Fan heat dissipation button cell temperature control testing arrangement

Technical Field

The invention relates to the technical field of battery testing, in particular to a fan heat dissipation button battery temperature control testing device.

Background

In the field of new energy which is rapidly developed, the lithium ion battery is a popular energy storage device from various secondary batteries due to the characteristic of high specific energy, and is widely applied to the aspects of electric vehicles, electric tools and power grid energy storage. Unfortunately, the electrode materials, electrolyte and separator that make up lithium ion batteries generally operate only within a relatively narrow temperature window beyond which severe damage can occur. For example, operating at lower temperatures, severe lithium precipitation of the negative electrode can occur, and the resulting lithium dendrites can puncture the separator, resulting in internal shorting; at high temperatures, the electrode material may undergo a phase change, the electrolyte may volatilize or oxidize, and the separator may fail. However, lithium ion batteries are required to be adaptable to a wide range of temperatures in applications. For example, in an electric vehicle in extremely cold regions, the battery needs to be able to maintain sufficient electric power at-20 ℃; and in tropical regions, or the heat generation of the battery itself in operation, the battery is required to be able to maintain normal operation at a temperature of +50℃. Therefore, the method has important practical significance for the temperature characteristic research of the lithium ion battery and the practical application of the lithium ion battery.

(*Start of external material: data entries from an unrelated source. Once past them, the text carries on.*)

/-- **A class of `H²(Γ_K, μ_N)` with support in `S`, vanishing at the real places, dies on an open normal subgroup `U` whose local
index at each `v ∈ S` is divisible by `N`**: `res_U (Kummer c) = 0` in `H²(U, K̄ˣ)` (local splittings + Brauer–Hasse–Noether over the
fixed field of `U`; the tree's `exists_resH_comap_span_pow_kummer_eq_zero_of_forall_isReal` with a constant tower).
[cite: SerreGaloisCohomology1997, II §4.4 Prop. 13 (with Lemme 1) and II §3.3 Prop. 9] [cite: CasselsFrohlichANT1967, Ch. VII §9.6–§10] -/
theorem resH_kummer_eq_zero_of_dvd_localIndex (U : Subgroup (absoluteGaloisGroup K)) [hUn : U.Normal]
    (hUo : IsOpen (U : Set (absoluteGaloisGroup K)))
    {N : ℕ} [NeZero N] (c : galoisCohomology (mu K N) 2) (S : Finset (HeightOneSpectrum (𝓞 K)))
    (hS : ∀ v ∉ S, galoisCohomology.localization (mu K N) (Sum.inr v) 2 c = 0)
    (hbad : ∀ v ∈ S, N ∣ (U.comap ((absGaloisRestrict K (v.adicCompletion K) :
        absoluteGaloisGroup (v.adicCompletion K) →ₜ* absoluteGaloisGroup K) :
        absoluteGaloisGroup (v.adicCompletion K) →* absoluteGaloisGroup K)).index)
    (hreal : ∀ w : InfinitePlace K, w.IsReal →
      haveI : CompactSpace (absoluteGaloisGroup K) := absoluteGaloisGroup_compactSpace K
      haveI : CompactSpace (absoluteGaloisGroup w.Completion) := absoluteGaloisGroup_compactSpace _
      galoisCohomology.localization (mu K N) (Sum.inl w) 2 c = 0) :
    haveI : CompactSpace (absoluteGaloisGroup K) := absoluteGaloisGroup_compactSpace K
    resH U (units K) 2 ((cohomologyMap (kummerι K N) 2).hom c) = 0 := by
  classical
  haveI : CompactSpace (absoluteGaloisGroup K) := absoluteGaloisGroup_compactSpace K
  -- a `μ_N`-valued cocycle `e` representing `c`, and its Kummer image `F`
  obtain ⟨f, hf⟩ := twoCocycleClass_surjective (mu K N).toTopRep c
  set e : absoluteGaloisGroup K → absoluteGaloisGroup K → (AlgebraicClosure K)ˣ :=
    fun σ τ => muVal K N (f.1 (σ, τ)) with he_def
  have he_val : ∀ σ τ, e σ τ = muVal K N (f.1 (σ, τ)) := fun _ _ => rfl
  have he_lc : IsLocallyConstant fun q : absoluteGaloisGroup K × absoluteGaloisGroup K => e q.1 q.2 :=
    ((IsLocallyConstant.iff_continuous f.1).2 f.1.continuous).comp (muVal K N)
  have he_coc : ∀ σ τ υ, e σ τ * e (σ * τ) υ = σ • e τ υ * e σ (τ * υ) := fun σ τ υ => by
    have h := congrArg (muVal K N) (f.2 σ τ υ)
    rw [muVal_add, muVal_add] at h
    change σ • e τ υ * e σ (τ * υ) = e (σ * τ) υ * e σ τ at h
    rw [h, mul_comm]
  have he_pow : ∀ σ τ, e σ τ ^ N = 1 := fun σ τ => muVal_pow_eq_one K N _
  set F : contTwoCocycles (units K).toTopRep :=
    contTwoCocycles.pullback (ContinuousMonoidHom.id _) (resIdHom (kummerι K N)) f with hF_def
  have hF : ∀ σ τ, F.1 (σ, τ) = UnitsCarrier.ofUnits (e σ τ) := fun _ _ => rfl
  have hKc : (cohomologyMap (kummerι K N) 2).hom c = twoCocycleClass _ F := by
    rw [← hf]; exact cohomologyMap_twoCocycleClass (kummerι K N) f
  -- the local splittings at the infinite places of `K` (complex: trivial group; real: hypothesis)
  have hinfK : ∀ w : InfinitePlace K,
      ∃ b : absoluteGaloisGroup w.Completion → (AlgebraicClosure w.Completion)ˣ,
        IsLocallyConstant b ∧ ∀ x y,
          Units.map (absClosureEmbedding K w.Completion : AlgebraicClosure K →* AlgebraicClosure w.Completion)
            (e (absGaloisRestrict K w.Completion x) (absGaloisRestrict K w.Completion y)) =
          b x * x • b y / b (x * y) := by
    intro w
    rcases w.isReal_or_isComplex with hw | hw
    · exact exists_cob_infinitePlace_of_localization_eq_zero w c f hf (hreal w hw)
    · haveI := subsingleton_absoluteGaloisGroup_completion_of_isComplex w hw
      refine ⟨fun _ => Units.map (absClosureEmbedding K w.Completion : AlgebraicClosure K →* AlgebraicClosure w.Completion)
          (e (absGaloisRestrict K w.Completion 1) (absGaloisRestrict K w.Completion 1)),
        IsLocallyConstant.const _, fun x y => ?_⟩
      rw [Subsingleton.elim x 1, Subsingleton.elim y 1, one_smul, mul_one, mul_div_cancel_right]
  -- notation: the constant "tower" `V m = U`
  set V : ℕ → Subgroup (absoluteGaloisGroup K) := fun _ => U with hV
  have hVn : ∀ m, (V m).Normal := fun _ => hUn
  have hVo : ∀ m, IsOpen ((V m : Subgroup (absoluteGaloisGroup K)) : Set (absoluteGaloisGroup K)) := fun _ => hUo
  -- the local statement at a finite place `v` for the layer `m`
  let P : HeightOneSpectrum (𝓞 K) → ℕ → Prop := fun v m =>
    ∃ b : ((V m).comap ((absGaloisRestrict K (v.adicCompletion K) :
          absoluteGaloisGroup (v.adicCompletion K) →ₜ* absoluteGaloisGroup K) :
          absoluteGaloisGroup (v.adicCompletion K) →* absoluteGaloisGroup K)) →
        (AlgebraicClosure (v.adicCompletion K))ˣ,
      IsLocallyConstant b ∧ ∀ x y : (V m).comap ((absGaloisRestrict K (v.adicCompletion K) :
          absoluteGaloisGroup (v.adicCompletion K) →ₜ* absoluteGaloisGroup K) :
          absoluteGaloisGroup (v.adicCompletion K) →* absoluteGaloisGroup K),
        Units.map (absClosureEmbedding K (v.adicCompletion K) :
            AlgebraicClosure K →* AlgebraicClosure (v.adicCompletion K))
          (e (absGaloisRestrict K (v.adicCompletion K) (x : absoluteGaloisGroup (v.adicCompletion K)))
            (absGaloisRestrict K (v.adicCompletion K) (y : absoluteGaloisGroup (v.adicCompletion K)))) =
        b x * (x : absoluteGaloisGroup (v.adicCompletion K)) • b y / b (x * y)
  -- bad places: the local index of `U` is divisible by `N`, so the `N`-torsion cocycle splits there
  have hP : ∀ v : HeightOneSpectrum (𝓞 K), v ∈ S → ∀ m, P v m := by
    intro v hv m
    haveI : CharZero (v.adicCompletion K) := charZero_adicCompletion v
    obtain ⟨hlc', hcoc'⟩ := twoCocycle_baseChange K (v.adicCompletion K) e he_lc he_coc
    have hpow' : ∀ σ τ : absoluteGaloisGroup (v.adicCompletion K),
        Units.map (absClosureEmbedding K (v.adicCompletion K) :
            AlgebraicClosure K →* AlgebraicClosure (v.adicCompletion K))
          (e (absGaloisRestrict K (v.adicCompletion K) σ) (absGaloisRestrict K (v.adicCompletion K) τ)) ^ N = 1 :=
      fun σ τ => by rw [← map_pow, he_pow, map_one]
    have hopen : IsOpen (((V m).comap ((absGaloisRestrict K (v.adicCompletion K) :
          absoluteGaloisGroup (v.adicCompletion K) →ₜ* absoluteGaloisGroup K) :
          absoluteGaloisGroup (v.adicCompletion K) →* absoluteGaloisGroup K) :
        Subgroup (absoluteGaloisGroup (v.adicCompletion K))) : Set (absoluteGaloisGroup (v.adicCompletion K))) :=
      (hVo m).preimage (absGaloisRestrict K (v.adicCompletion K)).continuous
    exact exists_cob_on_subgroup_of_pow_eq_one_of_dvd_index' (v.adicCompletion K) _ hlc' hcoc' hpow' _
      hopen (hbad v hv)
  -- good places: the class is locally trivial, every layer works
  have hgood : ∀ v ∉ S, ∀ m, P v m := by
    intro v hv m
    haveI : CharZero (v.adicCompletion K) := charZero_adicCompletion v
    haveI : CompactSpace (absoluteGaloisGroup (v.adicCompletion K)) :=
      absoluteGaloisGroup_compactSpace (v.adicCompletion K)
    set res := absGaloisRestrict K (v.adicCompletion K) with hres
    obtain ⟨φu, hφu⟩ := exists_unitsHom (F := K) (v.adicCompletion K)
    have h0 : Prop121vii.resMu K (v.adicCompletion K) N 2 c = 0 := by
      rw [← cohomologyMap_muLocalIso_localization, hS v hv]; exact map_zero _
    have h1 : (ContinuousCohomology.map res φu 2).hom (twoCocycleClass _ F) = 0 := by
      rw [← hKc, ← cohomologyMap_kummerι_resMu K (v.adicCompletion K) N φu hφu 2 c, h0]; exact map_zero _
    have h2 : twoCocycleClass _ (contTwoCocycles.pullback res φu F) = 0 := by
      rw [← map_twoCocycleClass]; exact h1
    have hFv : ∀ x y : absoluteGaloisGroup (v.adicCompletion K),
        (contTwoCocycles.pullback res φu F).1 (x, y) = UnitsCarrier.ofUnits
          (Units.map (absClosureEmbedding K (v.adicCompletion K) :
            AlgebraicClosure K →* AlgebraicClosure (v.adicCompletion K)) (e (res x) (res y))) := by
      intro x y
      rw [contTwoCocycles.pullback_apply, hF, hφu]
    obtain ⟨b, hb_lc, hb⟩ := (twoCocycleClass_eq_zero_iff_exists_mul (F := v.adicCompletion K) _ _ hFv).mp h2
    exact ⟨fun x => b x, hb_lc.comp_continuous continuous_subtype_val, fun x y => hb x y⟩
  -- every finite place works
  obtain ⟨m, hmP⟩ : ∃ m : ℕ, ∀ v, P v m := by
    refine ⟨0, fun v => ?_⟩
    by_cases hvS : v ∈ S
    · exact hP v hvS 0
    · exact hgood v hvS 0
  haveI : (V m).Normal := hVn m
  change resH (V m) (units K) 2 ((cohomologyMap (kummerι K N) 2).hom c) = 0
  -- the fixed field `K_m` of `V_m`, a number field
  obtain ⟨Km, hKmfin, hKm⟩ := exists_galFixing_eq_of_isOpen (V m) (hVo m)
  haveI : FiniteDimensional K Km := hKmfin
  haveI : CharZero Km := charZero_of_injective_algebraMap (algebraMap K Km).injective
  haveI : NumberField Km :=
    { to_charZero := inferInstance
      to_finiteDimensional := Module.Finite.trans K Km }
  haveI : Algebra.IsAlgebraic K Km := Algebra.IsAlgebraic.of_finite K Km
  -- `res(Γ_{K_m}) = V_m`
  obtain ⟨τ, hτ⟩ := exists_range_absGaloisRestrict_eq_map_conj K Km
  have hVconj : (V m).map (MulAut.conj τ).toMonoidHom = V m := by
    ext x
    constructor
    · rintro ⟨y, hy, rfl⟩
      exact (hVn m).conj_mem y hy τ
    · intro hx
      refine ⟨τ⁻¹ * x * τ, ?_, ?_⟩
      · have := (hVn m).conj_mem x hx τ⁻¹
        rwa [inv_inv] at this
      · change τ * (τ⁻¹ * x * τ) * τ⁻¹ = x
        group
  have hrange : ((absGaloisRestrict K Km : absoluteGaloisGroup Km →ₜ* absoluteGaloisGroup K) :
      absoluteGaloisGroup Km →* absoluteGaloisGroup K).range = V m := by
    rw [hτ, hKm, hVconj]
  have hVres : ∀ σ : absoluteGaloisGroup Km, absGaloisRestrict K Km σ ∈ V m := fun σ => by
    rw [← hrange]; exact ⟨σ, rfl⟩
  -- the base change of `e` to `Γ_{K_m}` is locally trivial everywhere
  obtain ⟨he'_lc, he'_coc⟩ := twoCocycle_baseChange K Km e he_lc he_coc
  have hfin' := fun w' : HeightOneSpectrum (𝓞 Km) =>
    exists_cob_adicCompletion_baseChange_of_subgroup e he_lc he_coc (V m) hVres w' (hmP (w'.under (𝓞 K)))
  have hinf' : ∀ w : InfinitePlace Km,
      ∃ b : absoluteGaloisGroup w.Completion → (AlgebraicClosure w.Completion)ˣ,
        IsLocallyConstant b ∧ ∀ x y,
          Units.map (absClosureEmbedding Km w.Completion : AlgebraicClosure Km →* AlgebraicClosure w.Completion)
            (Units.map (absClosureEmbedding K Km : AlgebraicClosure K →* AlgebraicClosure Km)
              (e (absGaloisRestrict K Km (absGaloisRestrict Km w.Completion x))
                (absGaloisRestrict K Km (absGaloisRestrict Km w.Completion y)))) =
          b x * x • b y / b (x * y) := fun w' =>
    exists_cob_infinitePlace_baseChange e he_lc he_coc w' (hinfK (w'.comap (algebraMap K Km)))
  -- ABHN over `K_m`: `e' = ∂b'`
  obtain ⟨b', hb'_lc, hb'⟩ := twoCocycle_cob_of_locallyTrivial (K := Km)
    (fun x y => Units.map (absClosureEmbedding K Km : AlgebraicClosure K →* AlgebraicClosure Km)
      (e (absGaloisRestrict K Km x) (absGaloisRestrict K Km y))) he'_lc he'_coc hfin' hinf'
  clear hfin' hinf' he'_lc he'_coc hmP hgood hP
  -- transport the splitting back to `V_m = res(Γ_{K_m})` along `K̄ ≅ K̄_m`
  set i : absoluteGaloisGroup Km →ₜ* absoluteGaloisGroup K := absGaloisRestrict K Km with hi_def
  set ιm : AlgebraicClosure K →ₐ[K] AlgebraicClosure Km := absClosureEmbedding K Km with hιm_def
  haveI : Algebra.IsAlgebraic K (AlgebraicClosure Km) := Algebra.IsAlgebraic.trans K Km (AlgebraicClosure Km)
  have hιbij : Function.Bijective ιm :=
    (Algebra.IsAlgebraic.algHom_bijective₂ ιm
      (IsAlgClosed.lift (R := K) (M := AlgebraicClosure K) (S := AlgebraicClosure Km))).1
  set ιe : AlgebraicClosure K ≃ₐ[K] AlgebraicClosure Km := AlgEquiv.ofBijective ιm hιbij with hιe_def
  have hιe : ∀ x, ιe x = ιm x := fun _ => rfl
  have hιsmul : ∀ (x : absoluteGaloisGroup Km) (z : AlgebraicClosure Km),
      ιe.symm (x • z) = (i x) • ιe.symm z := fun x z => by
    apply ιe.injective
    rw [AlgEquiv.apply_symm_apply, hιe, hιm_def, hi_def, absGaloisRestrict_apply_smul, ← hιe ,
      AlgEquiv.apply_symm_apply]
  have hrinj : Function.Injective i := hi_def ▸ absGaloisRestrict_injective K Km
  have hrange' : ((i : absoluteGaloisGroup Km →ₜ* absoluteGaloisGroup K) :
      absoluteGaloisGroup Km →* absoluteGaloisGroup K).range = V m := by rw [hi_def]; exact hrange
  let ψ₀ : absoluteGaloisGroup Km ≃ (V m) :=
    (Equiv.ofInjective i hrinj).trans (Equiv.setCongr (congrArg (fun H : Subgroup (absoluteGaloisGroup K) =>
      (H : Set (absoluteGaloisGroup K))) hrange'))
  have hψ₀ : Continuous ψ₀ := Continuous.subtype_mk i.continuous _
  haveI : CompactSpace (V m) := isCompact_iff_compactSpace.mp (Subgroup.isClosed_of_isOpen _ (hVo m)).isCompact
  let ψ : absoluteGaloisGroup Km ≃ₜ (V m) := hψ₀.homeoOfEquivCompactToT2
  have hψ : ∀ x, ((ψ x : V m) : absoluteGaloisGroup K) = i x := fun x => rfl
  have hψsymm : ∀ s : V m, i (ψ.symm s) = s := fun s => by rw [← hψ, ψ.apply_symm_apply]
  have hψmul : ∀ s t : V m, ψ.symm (s * t) = ψ.symm s * ψ.symm t := fun s t => by
    apply hrinj
    rw [map_mul i (ψ.symm s) (ψ.symm t), hψsymm, hψsymm, hψsymm]
    rfl
  -- the transported cochain
  let B : V m → (AlgebraicClosure K)ˣ := fun s =>
    Units.map (ιe.symm : AlgebraicClosure Km →* AlgebraicClosure K) (b' (ψ.symm s))
  have hB_lc : IsLocallyConstant B :=
    (hb'_lc.comp_continuous ψ.symm.continuous).comp _
  have hleft : ∀ u : (AlgebraicClosure K)ˣ,
      Units.map (ιe.symm : AlgebraicClosure Km →* AlgebraicClosure K)
        (Units.map (ιm : AlgebraicClosure K →* AlgebraicClosure Km) u) = u := fun u =>
    Units.ext (by
      rw [Units.coe_map, MonoidHom.coe_coe, Units.coe_map, MonoidHom.coe_coe, ← hιe]
      exact ιe.symm_apply_apply (u : AlgebraicClosure K))
  have hsm : ∀ (x : absoluteGaloisGroup Km) (u : (AlgebraicClosure Km)ˣ),
      Units.map (ιe.symm : AlgebraicClosure Km →* AlgebraicClosure K) (x • u) =
        (i x) • Units.map (ιe.symm : AlgebraicClosure Km →* AlgebraicClosure K) u := fun x u =>
    Units.ext (by
      rw [Units.coe_map, MonoidHom.coe_coe, Units.coe_smul, Units.coe_smul, Units.coe_map, MonoidHom.coe_coe]
      exact hιsmul x u)
  have hBe : ∀ s t : V m, e s t = B s * (s : absoluteGaloisGroup K) • B t / B (s * t) := by
    intro s t
    have key := hb' (ψ.symm s) (ψ.symm t)
    rw [← hψmul] at key
    have key' := congrArg (Units.map (ιe.symm : AlgebraicClosure Km →* AlgebraicClosure K)) key
    rw [map_div, map_mul, hsm, hψsymm, hψsymm, hleft] at key'
    exact key'
  -- conclusion: `res_{V_m} [F] = 0`
  rw [hKc, resH_twoCocycleClass, twoCocycleClass_eq_zero_iff]
  refine ⟨⟨fun s => UnitsCarrier.ofUnits (B s), ?_⟩, fun s t => ?_⟩
  · exact (hB_lc.comp UnitsCarrier.ofUnits).continuous
  · rw [contTwoCocycles.pullback_apply]
    change F.1 ((s : absoluteGaloisGroup K), (t : absoluteGaloisGroup K)) =
      units K (s : absoluteGaloisGroup K) (UnitsCarrier.ofUnits (B t)) - UnitsCarrier.ofUnits (B (s * t)) +
        UnitsCarrier.ofUnits (B s)
    rw [hF, units_apply_ofUnits, ← ofUnits_div, ← ofUnits_mul, hBe s t]
    congr 1
    rw [mul_comm (B s) _, mul_div_right_comm]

In a laboratory, the most commonly used mode for testing the performance of the lithium ion button battery is to test the lithium ion button battery by trial production, so that the process is simple, the cost is low, and the period is short. In the prior art, for the temperature test of button cells, the mode of putting the button cells into a large-scale constant temperature cavity is always adopted, the constant temperature cavity is cooled by a compressor and cold air, the price of the constant temperature cavity is high, the volume is huge, the temperature adjustment is slower, the use requirement is high, the test efficiency is lower, and inconvenience is brought to practical use. Therefore, the temperature test problem of the button cell is compared and studied, and the patent number CN105700587A belongs to the constant temperature cavity test type and cannot solve the existing problems through keyword retrieval; the lithium ion temperature control device shown in the patent CN103487761 is only a temperature sensing cavity of a lithium ion battery in practice, and cannot realize real-time temperature control; CN107887672 and CN206180060 are included as a control strategy for battery thermal management, and are not temperature control devices for button cells.

In the small-range temperature control, especially the small-range refrigeration, the semiconductor refrigeration sheet is a proper technical means, is also called a thermoelectric refrigeration sheet, is divided into a cold surface and a hot surface, can realize the temperature difference of about 40 ℃ on the two surfaces after being electrified, continuously generates the effect similar to heat transfer, changes the current direction, and can control the heating or refrigeration of one surface of the refrigeration sheet. For applications of semiconductor refrigeration sheets in related fields, such as CN106486719a, a power battery control system based on semiconductor refrigeration sheets is used, but not for button battery testing. CN203689188U is a refrigerating device for semiconductor devices, but does not need to energize semiconductor materials, and only needs to control the temperature of a single surface of a material to be tested, and cannot be used for testing button cells. The device described in CN106876824 is improved to a certain extent, but the device has complicated electrical test on the battery and is not easy to realize; the insulating layer provided may actually cause distortion in temperature measurement of the battery; the device has no heat preservation measure, so the temperature is difficult to reduce and maintain; and the cooling fin is not subjected to heat radiation protection, so that the damage is easy to occur, and the whole practicability of the device is not strong. Therefore, it is necessary to design a button cell testing device with high efficiency, small volume, wide temperature control range, accurate and stable temperature control, and simple and easy testing.

Disclosure of Invention

In order to overcome the defects of the prior art, the invention aims to provide the temperature control testing device for the button battery with the fan heat dissipation, which has the characteristics of small volume, low cost, accurate and stable temperature control, wide temperature range, easy electrical test and high working stability, can keep the electrode shell of the button battery at 0-60 ℃ even wider temperature by utilizing the fan heat dissipation without other auxiliary equipment, and can realize larger temperature difference between the positive electrode shell and the negative electrode shell of the button battery.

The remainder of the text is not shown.